The whole verbal debacle was really a last-ditch diversion to keep Sphinx's attention on me while Enzo and Ray snuck up on the mutated supervirus. I deliberately overplayed the whole User-God thing because, in this world, the only thing more scary than a falling Game Cube is a User. Plus, I've noticed almost all viruses have a tendency to monologue worse than comic-book supervillains.
In short, it worked. Enzo hit Sphinx from behind with his pulsar gaze. Mouse leapt from Ray's board onto his head, plunging both her lightsabers into the squishy cranium. The startled virus released us from his telekinetic hold, and we all fell to the platform. I was instantly on my feet, hauling Dot up by her hand. Grabbing her by the wrist, I pushed her open hand over the handprint on the vidwindow.
"AUTHORIZATION RECOGNIZED. DOT MATRIX."
A new horizontal window appeared next to us. Its black face opened into a round hole from which a glass palm-sized globe was pushed out. I grabbed the batch file and ran toward the edge of the platform. One of the creatures dropped in front of me, but before it could take a swing at me, Bob put it down with a few more shots from his revolver.
I looked at him for a nano, saw the decision in his eyes and he nodded. I turned and ran toward the edge.
"NOOO!" screamed Sphinx. I felt my body tingle, the paralysis reasserting itself. I mustered the rest of my strength and leaped, extending my arm and opening my fingers.
I came down too short, and I hit the stairs without feeling it. The momentum carried the batch file toward the edge of the platform, slowing down every micron. I was sure I'd failed.
I watched as the glass ball teetered on the brink, as if it stubbornly refused to go any further. Then it vanished over the edge.
There was a great explosion and the room shook. Either the world was ending and the system was crashing or the system restore was gearing up. Reality itself seemed to shudder as the space around me filled with light, a never-ending cascade of energy waves and space distortion. It felt like the force of a waterfall was rushing over me, but I was too out of it to feel my body drowning.
Eventually it ebbed away, and I was alone, too weak to move and shrouded in silence.
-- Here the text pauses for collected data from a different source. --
/-- **Avatars multiply.** If `e ∘ ψ`, `e ∘ ψ'` are the avatars of `χ`, `χ'`, then `e ∘ (ψ ψ')` is
the avatar of `χ χ'` — granted that at the places `v ∤ p` where `χ χ'` is unramified both `χ` and
`χ'` are (automatic when `χ`, `χ'` are unramified outside `p`; in general `IsPAdicAvatarOf` says
nothing at the ramified places of `χ`). [folklore] -/
theorem isPAdicAvatarOf_mul (ι : PadicAlgCl p ≃+* ℂ) {χ χ' : HeckeCharacter K}
    {ψ ψ' : absoluteGaloisGroup K →ₜ* (PadicAlgCl p)ˣ} (h : IsPAdicAvatarOf ι χ ((FramedRep.unitsContinuousMulEquivOfUnique (Fin 1) (PadicAlgCl p) : (PadicAlgCl p)ˣ →ₜ* GL (Fin 1) (PadicAlgCl p)).comp ψ))
    (h' : IsPAdicAvatarOf ι χ' ((FramedRep.unitsContinuousMulEquivOfUnique (Fin 1) (PadicAlgCl p) : (PadicAlgCl p)ˣ →ₜ* GL (Fin 1) (PadicAlgCl p)).comp ψ'))
    (hram : ∀ v : HeightOneSpectrum (𝓞 K), ((p : ℕ) : 𝓞 K) ∉ v.asIdeal →
      (χ * χ').IsUnramifiedAt v → χ.IsUnramifiedAt v ∧ χ'.IsUnramifiedAt v) :
    IsPAdicAvatarOf ι (χ * χ') ((FramedRep.unitsContinuousMulEquivOfUnique (Fin 1) (PadicAlgCl p) : (PadicAlgCl p)ˣ →ₜ* GL (Fin 1) (PadicAlgCl p)).comp (ψ * ψ')) := by
  rw [isPAdicAvatarOf_unitsChar_iff] at h h' ⊢
  intro v hpv hunr
  obtain ⟨hu, hu'⟩ := hram v hpv hunr
  obtain ⟨h1, h2⟩ := h v hpv hu
  obtain ⟨h1', h2'⟩ := h' v hpv hu'
  refine ⟨fun 𝔓 h𝔓 σ hσ => ?_, fun 𝔓 h𝔓 Φ hΦ => ?_⟩
  · rw [ContinuousMonoidHom.mul_apply, h1 𝔓 h𝔓 σ hσ, h1' 𝔓 h𝔓 σ hσ, mul_one]
  · rw [ContinuousMonoidHom.mul_apply, Units.val_mul, h2 𝔓 h𝔓 Φ hΦ, h2' 𝔓 h𝔓 Φ hΦ,
      HeckeCharacter.valueAtUniformizer_mul', map_mul, mul_inv]

/-- **Avatars invert.** If `e ∘ ψ` is the avatar of `χ` then `e ∘ ψ⁻¹` is the avatar of `χ⁻¹`.
[folklore] -/
theorem isPAdicAvatarOf_inv (ι : PadicAlgCl p ≃+* ℂ) {χ : HeckeCharacter K}
    {ψ : absoluteGaloisGroup K →ₜ* (PadicAlgCl p)ˣ} (h : IsPAdicAvatarOf ι χ ((FramedRep.unitsContinuousMulEquivOfUnique (Fin 1) (PadicAlgCl p) : (PadicAlgCl p)ˣ →ₜ* GL (Fin 1) (PadicAlgCl p)).comp ψ)) :
    IsPAdicAvatarOf ι χ⁻¹ ((FramedRep.unitsContinuousMulEquivOfUnique (Fin 1) (PadicAlgCl p) : (PadicAlgCl p)ˣ →ₜ* GL (Fin 1) (PadicAlgCl p)).comp ψ⁻¹) := by
  rw [isPAdicAvatarOf_unitsChar_iff] at h ⊢
  intro v hpv hunr
  have hu : χ.IsUnramifiedAt v := by simpa only [inv_inv] using hunr.inv'
  obtain ⟨h1, h2⟩ := h v hpv hu
  refine ⟨fun 𝔓 h𝔓 σ hσ => ?_, fun 𝔓 h𝔓 Φ hΦ => ?_⟩
  · rw [unitsChar_inv_apply, h1 𝔓 h𝔓 σ hσ, inv_one]
  · rw [unitsChar_inv_apply, Units.val_inv_eq_inv_val, h2 𝔓 h𝔓 Φ hΦ,
      HeckeCharacter.valueAtUniformizer_inv', map_inv₀]

omit [Fact p.Prime] in
/-- Unramified outside `p` is inherited by products. [folklore] -/
theorem hram_of_forall {χ χ' : HeckeCharacter K}
    (hχ : ∀ v : HeightOneSpectrum (𝓞 K), ((p : ℕ) : 𝓞 K) ∉ v.asIdeal → χ.IsUnramifiedAt v)
    (hχ' : ∀ v : HeightOneSpectrum (𝓞 K), ((p : ℕ) : 𝓞 K) ∉ v.asIdeal → χ'.IsUnramifiedAt v) :
    ∀ v : HeightOneSpectrum (𝓞 K), ((p : ℕ) : 𝓞 K) ∉ v.asIdeal →
      (χ * χ').IsUnramifiedAt v → χ.IsUnramifiedAt v ∧ χ'.IsUnramifiedAt v :=
  fun v hpv _ => ⟨hχ v hpv, hχ' v hpv⟩

/-- **Existence of an avatar in rank-one currency (Weil 1956)**: an algebraic Hecke character has a
`p`-adic avatar `e ∘ ψ` (`HeckeCharacter.IsAlgebraic.exists_lAdic`, whose conclusion is
`IsPAdicAvatarOf` up to `ι⁻¹(χ(ϖ_v)⁻¹) = ι⁻¹(χ(ϖ_v))⁻¹` (`map_inv₀`), re-framed through
`comp_symm_comp_eq`). [cite: Weil1956, §1–§2] -/
theorem exists_isPAdicAvatarOf_unitsChar (ι : PadicAlgCl p ≃+* ℂ) {χ : HeckeCharacter K}
    (hχ : χ.IsAlgebraic) :
    ∃ ψ : absoluteGaloisGroup K →ₜ* (PadicAlgCl p)ˣ, IsPAdicAvatarOf ι χ ((FramedRep.unitsContinuousMulEquivOfUnique (Fin 1) (PadicAlgCl p) : (PadicAlgCl p)ˣ →ₜ* GL (Fin 1) (PadicAlgCl p)).comp ψ) := by
  obtain ⟨r, hr⟩ := hχ.exists_lAdic ι
  exact ⟨((FramedRep.unitsContinuousMulEquivOfUnique (Fin 1) (PadicAlgCl p)).symm :
      GL (Fin 1) (PadicAlgCl p) →ₜ* (PadicAlgCl p)ˣ).comp r, by
    rw [comp_symm_comp_eq]
    intro v hv hu
    obtain ⟨h1, h2⟩ := hr v hv hu
    -- Weil's file writes `ι⁻¹(χ(ϖ_v)⁻¹)`, `IsPAdicAvatarOf` writes `ι⁻¹(χ(ϖ_v))⁻¹`
    rw [map_inv₀] at h2
    exact ⟨h1, h2⟩⟩

omit [NumberField K] in
/-- **`FactorsThroughZp` in rank-one currency**: `e ∘ ψ` factors through `κ` iff `ψ` kills `ker κ` —
the conclusion shape `∀ σ, κ σ = 1 → g σ = 1` of (E)'s `LambdaSupply.apply_eq_one_of_anti`.
[folklore] -/
theorem factorsThroughZp_unitsChar_iff (κ : ZpExtension K p)
    (ψ : absoluteGaloisGroup K →ₜ* (PadicAlgCl p)ˣ) :
    FactorsThroughZp κ ((FramedRep.unitsContinuousMulEquivOfUnique (Fin 1) (PadicAlgCl p) : (PadicAlgCl p)ˣ →ₜ* GL (Fin 1) (PadicAlgCl p)).comp ψ) ↔ ∀ σ : absoluteGaloisGroup K, κ σ = 1 → ψ σ = 1 := by
  refine forall₂_congr fun σ _ => ?_
  rw [ContinuousMonoidHom.coe_comp, Function.comp_apply]
  exact map_eq_one_iff _ (FramedRep.unitsContinuousMulEquivOfUnique (Fin 1) (PadicAlgCl p)).injective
Far away I heard a woman's voice.
"Somebody get a diagnostic team in here!"
A pair of rough hands rolled me over so that I was laying face-up.
"He's had the spam kicked out of him," a male voice said. It was Matrix. "I'm scanning him with my eyepiece."
"What just happened?" Dot asked. "How did we end up in the core room?"
"Glitch says the system restore was activated a few nanoseconds ago. We could be suffering from memory loss."
I tried to work my mouth, make my voice work but all that I managed was a weak croak. The fight had finally gone out of me.
"Try not to speak," Matrix said. "You've got some serious damage going on."
"Sphinx," I managed to say. It was a dry whisper.
"What did he say?" asked AndrAIa.
"Where's that fragging diagnostic team?" Matrix roared.
"Virus...Sphinx virus..."
"Something about a virus."
"Get CPUs on full alert! Activate security protocol five-point-six-point-eight. Complete antiviral scan at all checkpoints..."
I stopped trying to fight my weariness. I let my eyes close, and I drifted into blissful unconsciousness.